Stored data entries:
:::

/-- **RP-I03b at SCAL: `Hins` FAILS for every `Λ ∋ sFamDep (cQ p)`**, for every Cor. 3.12 setting over the scaling shells. [folklore] -/
theorem not_Hins_scal_of_mem (P : Cor312.Setting (sFull p).toLatticeSituation.toSituation) {Λ : Set (scalingShells p).PacketAut}
    (hΛ : sFamDep p (cQ p) ∈ Λ) : ¬ CandInternal1.Hins (sFull p).toLatticeSituation P Λ := fun h => by
  obtain ⟨v, hv⟩ := toyIndex.Vbad_nonempty
  have h1 := h _ hΛ 0 v hv
  rw [sColumn_frobΨ] at h1
  exact cQ_Psi_ne p v hv h1

/-- … in particular **`Hins ⟨Ind2⟩` FAILS at SCAL** — CONTRAST: at CM it HOLDS (`CandInternal1.Hins_at_pinned_closure_Ind2`). The insulated form
reads «(Ind2) consists of isometries fixing the Θ datum»; the scaling shells deny exactly that. [folklore] -/
theorem not_Hins_scal_closure_Ind2 (P : Cor312.Setting (sFull p).toLatticeSituation.toSituation) :
    ¬ CandInternal1.Hins (sFull p).toLatticeSituation P
        (Subgroup.closure (scalingShells p).Ind2Family : Set (scalingShells p).PacketAut) :=
  not_Hins_scal_of_mem p P (Subgroup.subset_closure (sFamDep_mem_Ind2Family p (cQ p)))

/-- **RF1 HOLDS at SCAL for the transporting (Ind2)-family** `Λ = {sFamDep (cQ p)}` and abc-iut-w4-d101's q-datum: `qDatum = sFamDep cQ · frobΨ_n 0`
for every setting (same witness as abc-iut-rp-m1's `CandMochizuki1.pilotKummerCompat_at_scal`). [folklore] -/
theorem linkTransport_scal_cQ (P : Cor312.Setting (sFull p).toLatticeSituation.toSituation) :
    ∃ Φ₀ ∈ ({sFamDep p (cQ p)} : Set (scalingShells p).PacketAut), ∃ m₀ : ℤ, ∀ (v : toyIndex.V) (hv : v ∈ toyIndex.Vbad),
      PinnedWitness.qDatum p v hv = (scalingShells p).starAut Φ₀ v '' ((sFull p).toLatticeSituation.col P.n).frobΨ m₀ v hv :=
  ⟨sFamDep p (cQ p), rfl, 0, fun v hv => by rw [sColumn_frobΨ]; exact (starAut_cQ_Psi p v hv).symm⟩

/-- **`scal_cells` — the d1 Λ-rows at SCAL, packaged**, for EVERY setting `P` over `sFull p` and EVERY region operator `ρ`, with the transporting
family `Λ = {sFamDep (cQ p)}`: typed Thm. 3.11 holds (`sFull_statement`); RP-I13 HOLDS (the family is an (Ind2)-family — CONTRAST CM
`CandInternal10.not_H_linkFamily`); RP-I03a `H` HOLDS; RF1 HOLDS; RP-I03b `Hins` FAILS; hence the datum clause `PilotKummerCompat` and — by
Thm. 3.11 (ii)(b) KummerB (`sColumn_kummerB`) — S = `PilotKummerIndRelated` HOLD for every `ρ`; and Step (x) log-volume invariance FAILS on this bed
(`logvol_not_invariant`: door (b), grade SAT⊖ in REPAIR-SPEC's words). [claim: Mochizuki2012, status: disputed] -/
theorem scal_cells (P : Cor312.Setting (sFull p).toLatticeSituation.toSituation)
    (ρ : (∀ v : toyIndex.V, v ∈ toyIndex.Vbad → Set ((scalingShells p).StarPacket v)) →
      ∀ (j : toyIndex.Label) (vQ : toyIndex.VQ), Set ((scalingShells p).Packet j vQ)) :
    (sFull p).Statement ∧
      CandInternal10.H (sFull p).toLatticeSituation {sFamDep p (cQ p)} ∧
      CandInternal1.H (sFull p).toLatticeSituation P {sFamDep p (cQ p)} ∧
      (∃ Φ₀ ∈ ({sFamDep p (cQ p)} : Set (scalingShells p).PacketAut), ∃ m₀ : ℤ, ∀ (v : toyIndex.V) (hv : v ∈ toyIndex.Vbad),
        PinnedWitness.qDatum p v hv = (scalingShells p).starAut Φ₀ v '' ((sFull p).toLatticeSituation.col P.n).frobΨ m₀ v hv) ∧
      ¬ CandInternal1.Hins (sFull p).toLatticeSituation P {sFamDep p (cQ p)} ∧
      PilotKummerCompat (sFull p).toLatticeSituation P (PinnedWitness.qDatum p) ∧
      PilotKummerIndRelated (sFull p).toLatticeSituation P ρ (PinnedWitness.qDatum p) ∧
      (∀ (j : toyIndex.Label) (vQ : toyIndex.VQ) (k : ℤ),
        ∃ Φ ∈ Subgroup.closure ((scalingShells p).Ind1Family ∪ (scalingShells p).Ind2Family),
          (sData p).Adm j vQ (sBall p ⊤ j vQ k) ∧
            (sData p).logvol j vQ (Φ j vQ '' sBall p ⊤ j vQ k) ≠ (sData p).logvol j vQ (sBall p ⊤ j vQ k)) := by
  have hcoric : CandInternal10.H (sFull p).toLatticeSituation {sFamDep p (cQ p)} := by
    rintro _ rfl; exact Subgroup.subset_closure (sFamDep_mem_Ind2Family p (cQ p))
  have hH : CandInternal1.H (sFull p).toLatticeSituation P {sFamDep p (cQ p)} := CandInternal1.H_of_subset_closure_Ind2 _ _ _ hcoric
  have hPKC : PilotKummerCompat (sFull p).toLatticeSituation P (PinnedWitness.qDatum p) :=
    CandInternal1.pilotKummerCompat_of_H_of_linkTransport _ _ _ _ hH (linkTransport_scal_cQ p P)
  exact ⟨sFull_statement p, hcoric, hH, linkTransport_scal_cQ p P, not_Hins_scal_of_mem p P rfl, hPKC,
    pilotKummerIndRelated_of_pilotKummerCompat _ P ρ _ (sColumn_kummerB p P.n) hPKC, logvol_not_invariant p⟩

end Scal

end CandInternal22

end Summit.ABC.IUTFork.Repair

end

:::

◆ GOAL OF THE EXERCISE ◆
The word "transporting" appears in some lines of the data; state how many such lines there are, and nothing further.

◆ ANSWER TO THIS EXERCISE ◆
2